• **Exercise prompt**: Print exactly those lines that run from the beginning of the data to the line bearing "< p_i(β₁,β₂), q_i(β₁,β₂)", inclusive.
--------------------------------------------------
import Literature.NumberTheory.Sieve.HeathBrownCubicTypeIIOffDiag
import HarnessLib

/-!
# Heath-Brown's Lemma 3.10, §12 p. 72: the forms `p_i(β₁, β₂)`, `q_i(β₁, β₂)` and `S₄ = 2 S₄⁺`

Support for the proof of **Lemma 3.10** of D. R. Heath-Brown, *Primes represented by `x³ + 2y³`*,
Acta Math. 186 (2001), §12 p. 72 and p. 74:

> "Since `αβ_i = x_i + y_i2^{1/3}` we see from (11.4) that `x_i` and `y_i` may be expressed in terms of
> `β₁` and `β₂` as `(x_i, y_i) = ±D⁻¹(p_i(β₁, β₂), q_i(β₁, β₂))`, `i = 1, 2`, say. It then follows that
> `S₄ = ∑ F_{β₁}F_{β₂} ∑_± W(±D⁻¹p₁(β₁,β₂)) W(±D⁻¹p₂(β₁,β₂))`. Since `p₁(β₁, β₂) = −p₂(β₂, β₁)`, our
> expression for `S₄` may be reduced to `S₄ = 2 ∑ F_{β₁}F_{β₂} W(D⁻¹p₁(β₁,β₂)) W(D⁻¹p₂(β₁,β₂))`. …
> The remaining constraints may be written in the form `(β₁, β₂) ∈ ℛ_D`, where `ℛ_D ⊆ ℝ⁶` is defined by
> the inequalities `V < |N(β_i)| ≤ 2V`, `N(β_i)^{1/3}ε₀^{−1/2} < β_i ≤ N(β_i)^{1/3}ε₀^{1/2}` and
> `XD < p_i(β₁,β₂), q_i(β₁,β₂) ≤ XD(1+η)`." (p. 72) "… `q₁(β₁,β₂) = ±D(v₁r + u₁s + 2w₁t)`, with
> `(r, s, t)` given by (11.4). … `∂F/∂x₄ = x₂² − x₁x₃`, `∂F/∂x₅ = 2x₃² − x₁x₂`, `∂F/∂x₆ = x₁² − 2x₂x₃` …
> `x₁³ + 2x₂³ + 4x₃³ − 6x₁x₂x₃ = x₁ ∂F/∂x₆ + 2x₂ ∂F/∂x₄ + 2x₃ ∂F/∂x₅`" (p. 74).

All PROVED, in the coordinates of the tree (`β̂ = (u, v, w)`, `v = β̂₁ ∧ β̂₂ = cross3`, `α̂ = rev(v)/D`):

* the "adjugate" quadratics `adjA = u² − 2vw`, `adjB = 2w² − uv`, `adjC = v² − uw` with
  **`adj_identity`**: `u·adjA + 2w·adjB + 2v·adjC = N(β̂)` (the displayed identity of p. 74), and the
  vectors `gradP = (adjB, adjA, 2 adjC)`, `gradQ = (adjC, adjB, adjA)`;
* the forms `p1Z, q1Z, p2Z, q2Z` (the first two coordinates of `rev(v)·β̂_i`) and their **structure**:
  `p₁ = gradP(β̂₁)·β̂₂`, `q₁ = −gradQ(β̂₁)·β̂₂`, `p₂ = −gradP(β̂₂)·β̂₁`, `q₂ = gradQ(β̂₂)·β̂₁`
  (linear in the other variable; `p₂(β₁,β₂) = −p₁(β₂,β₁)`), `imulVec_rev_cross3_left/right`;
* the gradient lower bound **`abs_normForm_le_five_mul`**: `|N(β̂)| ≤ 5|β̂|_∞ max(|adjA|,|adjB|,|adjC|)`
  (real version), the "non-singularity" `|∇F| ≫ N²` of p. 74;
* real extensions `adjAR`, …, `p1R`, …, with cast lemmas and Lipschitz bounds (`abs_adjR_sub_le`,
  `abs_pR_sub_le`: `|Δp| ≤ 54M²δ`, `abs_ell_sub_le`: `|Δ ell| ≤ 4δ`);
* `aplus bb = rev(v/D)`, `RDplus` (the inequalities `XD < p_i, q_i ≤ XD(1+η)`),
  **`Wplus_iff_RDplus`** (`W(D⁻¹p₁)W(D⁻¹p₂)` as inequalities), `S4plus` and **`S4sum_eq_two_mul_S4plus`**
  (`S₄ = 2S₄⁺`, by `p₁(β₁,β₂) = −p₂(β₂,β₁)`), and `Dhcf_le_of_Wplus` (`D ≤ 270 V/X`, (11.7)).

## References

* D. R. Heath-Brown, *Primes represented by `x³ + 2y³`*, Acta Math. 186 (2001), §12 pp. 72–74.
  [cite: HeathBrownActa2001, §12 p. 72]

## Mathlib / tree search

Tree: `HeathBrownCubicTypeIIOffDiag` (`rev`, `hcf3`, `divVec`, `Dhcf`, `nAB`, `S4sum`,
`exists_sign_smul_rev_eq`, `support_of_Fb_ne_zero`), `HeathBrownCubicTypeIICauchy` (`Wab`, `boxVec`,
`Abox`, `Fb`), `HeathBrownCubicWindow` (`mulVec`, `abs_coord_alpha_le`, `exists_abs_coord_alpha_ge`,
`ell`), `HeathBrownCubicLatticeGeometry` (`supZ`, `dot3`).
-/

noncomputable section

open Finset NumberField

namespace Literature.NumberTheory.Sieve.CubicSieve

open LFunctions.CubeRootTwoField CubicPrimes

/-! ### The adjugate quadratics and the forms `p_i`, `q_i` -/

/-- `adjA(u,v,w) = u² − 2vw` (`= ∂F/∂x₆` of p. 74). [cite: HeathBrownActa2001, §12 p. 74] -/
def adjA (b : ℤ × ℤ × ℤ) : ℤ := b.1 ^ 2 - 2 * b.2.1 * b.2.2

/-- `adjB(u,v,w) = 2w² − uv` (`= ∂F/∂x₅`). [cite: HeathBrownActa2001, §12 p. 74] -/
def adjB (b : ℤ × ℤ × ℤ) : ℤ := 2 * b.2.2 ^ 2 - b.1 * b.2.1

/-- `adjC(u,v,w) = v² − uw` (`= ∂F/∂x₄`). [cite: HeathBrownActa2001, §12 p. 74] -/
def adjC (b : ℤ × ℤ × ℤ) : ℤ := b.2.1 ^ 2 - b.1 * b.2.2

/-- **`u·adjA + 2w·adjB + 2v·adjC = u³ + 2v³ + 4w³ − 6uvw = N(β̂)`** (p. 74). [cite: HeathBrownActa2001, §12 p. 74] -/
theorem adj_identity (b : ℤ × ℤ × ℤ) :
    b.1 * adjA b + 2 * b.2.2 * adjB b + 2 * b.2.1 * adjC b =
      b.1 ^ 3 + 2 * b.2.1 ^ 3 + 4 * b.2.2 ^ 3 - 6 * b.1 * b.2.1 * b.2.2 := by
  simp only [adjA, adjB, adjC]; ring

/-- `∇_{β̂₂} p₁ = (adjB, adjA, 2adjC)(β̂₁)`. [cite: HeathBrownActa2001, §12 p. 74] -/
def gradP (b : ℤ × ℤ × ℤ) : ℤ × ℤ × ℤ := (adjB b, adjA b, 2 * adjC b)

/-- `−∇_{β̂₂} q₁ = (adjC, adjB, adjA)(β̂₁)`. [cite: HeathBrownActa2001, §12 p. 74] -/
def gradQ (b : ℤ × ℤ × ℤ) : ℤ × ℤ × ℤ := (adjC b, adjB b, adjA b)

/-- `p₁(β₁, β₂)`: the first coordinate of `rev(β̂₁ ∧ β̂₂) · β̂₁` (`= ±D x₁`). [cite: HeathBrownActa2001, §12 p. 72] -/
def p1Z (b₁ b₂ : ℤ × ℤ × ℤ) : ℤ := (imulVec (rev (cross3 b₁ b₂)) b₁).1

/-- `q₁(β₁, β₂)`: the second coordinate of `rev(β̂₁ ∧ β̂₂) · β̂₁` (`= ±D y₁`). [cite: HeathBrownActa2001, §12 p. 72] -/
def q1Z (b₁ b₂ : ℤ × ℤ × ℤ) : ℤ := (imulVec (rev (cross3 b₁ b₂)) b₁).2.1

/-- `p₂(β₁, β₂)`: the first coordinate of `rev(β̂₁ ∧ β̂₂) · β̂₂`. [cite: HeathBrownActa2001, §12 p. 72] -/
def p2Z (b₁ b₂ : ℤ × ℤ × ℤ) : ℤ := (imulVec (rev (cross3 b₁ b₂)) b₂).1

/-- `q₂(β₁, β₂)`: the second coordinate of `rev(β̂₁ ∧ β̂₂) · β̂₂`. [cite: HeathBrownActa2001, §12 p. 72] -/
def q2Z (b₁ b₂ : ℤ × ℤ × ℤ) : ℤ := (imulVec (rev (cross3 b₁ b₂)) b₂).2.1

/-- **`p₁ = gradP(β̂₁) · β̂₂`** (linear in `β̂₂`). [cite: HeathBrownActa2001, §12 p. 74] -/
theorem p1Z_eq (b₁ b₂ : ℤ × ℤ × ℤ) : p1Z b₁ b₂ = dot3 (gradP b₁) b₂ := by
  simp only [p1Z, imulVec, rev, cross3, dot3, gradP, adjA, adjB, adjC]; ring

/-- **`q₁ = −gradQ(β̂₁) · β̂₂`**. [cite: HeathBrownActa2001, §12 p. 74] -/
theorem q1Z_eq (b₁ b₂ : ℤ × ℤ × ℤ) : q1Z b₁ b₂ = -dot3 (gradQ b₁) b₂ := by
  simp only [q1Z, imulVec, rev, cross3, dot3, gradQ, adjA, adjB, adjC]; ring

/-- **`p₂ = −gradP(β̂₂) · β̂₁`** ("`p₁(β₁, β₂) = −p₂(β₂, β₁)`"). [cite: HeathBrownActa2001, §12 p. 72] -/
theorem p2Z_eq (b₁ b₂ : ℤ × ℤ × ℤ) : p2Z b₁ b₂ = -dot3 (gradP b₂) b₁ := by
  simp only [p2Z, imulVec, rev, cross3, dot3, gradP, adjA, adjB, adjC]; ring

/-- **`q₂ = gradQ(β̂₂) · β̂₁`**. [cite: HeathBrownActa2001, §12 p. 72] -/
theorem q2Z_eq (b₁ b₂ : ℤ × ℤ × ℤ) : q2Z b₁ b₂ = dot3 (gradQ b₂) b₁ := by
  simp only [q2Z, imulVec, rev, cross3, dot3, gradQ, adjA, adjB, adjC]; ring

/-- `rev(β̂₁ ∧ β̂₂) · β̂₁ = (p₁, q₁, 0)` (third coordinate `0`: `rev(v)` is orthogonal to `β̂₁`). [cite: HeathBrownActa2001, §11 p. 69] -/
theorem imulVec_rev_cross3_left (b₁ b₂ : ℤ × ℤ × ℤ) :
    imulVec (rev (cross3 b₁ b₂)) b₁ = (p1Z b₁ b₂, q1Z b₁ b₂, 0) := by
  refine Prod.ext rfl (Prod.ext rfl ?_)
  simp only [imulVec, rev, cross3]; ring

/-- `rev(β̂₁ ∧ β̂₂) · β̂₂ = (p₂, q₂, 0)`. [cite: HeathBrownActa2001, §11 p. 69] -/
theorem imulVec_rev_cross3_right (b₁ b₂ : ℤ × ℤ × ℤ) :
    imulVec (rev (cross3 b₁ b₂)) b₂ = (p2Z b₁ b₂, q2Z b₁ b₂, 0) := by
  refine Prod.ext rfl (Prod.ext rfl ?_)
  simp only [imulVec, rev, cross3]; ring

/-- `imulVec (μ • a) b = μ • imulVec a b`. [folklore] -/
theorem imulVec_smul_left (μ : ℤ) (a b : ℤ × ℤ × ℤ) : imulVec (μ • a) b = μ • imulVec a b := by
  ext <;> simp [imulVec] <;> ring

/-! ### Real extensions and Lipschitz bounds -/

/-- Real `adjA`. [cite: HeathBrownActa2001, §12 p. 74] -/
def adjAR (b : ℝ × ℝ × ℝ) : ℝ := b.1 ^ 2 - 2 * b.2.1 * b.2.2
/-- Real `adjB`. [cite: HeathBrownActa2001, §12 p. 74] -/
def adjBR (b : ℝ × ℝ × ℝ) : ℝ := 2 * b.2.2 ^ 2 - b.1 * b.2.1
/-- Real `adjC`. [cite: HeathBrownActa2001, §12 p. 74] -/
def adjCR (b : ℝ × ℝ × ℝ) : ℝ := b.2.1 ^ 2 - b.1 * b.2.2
--------------------------------------------------
• **Written response**:
import Literature.NumberTheory.Sieve.HeathBrownCubicTypeIIOffDiag
import HarnessLib

/-!
# Heath-Brown's Lemma 3.10, §12 p. 72: the forms `p_i(β₁, β₂)`, `q_i(β₁, β₂)` and `S₄ = 2 S₄⁺`

Support for the proof of **Lemma 3.10** of D. R. Heath-Brown, *Primes represented by `x³ + 2y³`*,
Acta Math. 186 (2001), §12 p. 72 and p. 74:

> "Since `αβ_i = x_i + y_i2^{1/3}` we see from (11.4) that `x_i` and `y_i` may be expressed in terms of
> `β₁` and `β₂` as `(x_i, y_i) = ±D⁻¹(p_i(β₁, β₂), q_i(β₁, β₂))`, `i = 1, 2`, say. It then follows that
> `S₄ = ∑ F_{β₁}F_{β₂} ∑_± W(±D⁻¹p₁(β₁,β₂)) W(±D⁻¹p₂(β₁,β₂))`. Since `p₁(β₁, β₂) = −p₂(β₂, β₁)`, our
> expression for `S₄` may be reduced to `S₄ = 2 ∑ F_{β₁}F_{β₂} W(D⁻¹p₁(β₁,β₂)) W(D⁻¹p₂(β₁,β₂))`. …
> The remaining constraints may be written in the form `(β₁, β₂) ∈ ℛ_D`, where `ℛ_D ⊆ ℝ⁶` is defined by
> the inequalities `V < |N(β_i)| ≤ 2V`, `N(β_i)^{1/3}ε₀^{−1/2} < β_i ≤ N(β_i)^{1/3}ε₀^{1/2}` and
> `XD < p_i(β₁,β₂), q_i(β₁,β₂) ≤ XD(1+η)`." (p. 72) "… `q₁(β₁,β₂) = ±D(v₁r + u₁s + 2w₁t)`, with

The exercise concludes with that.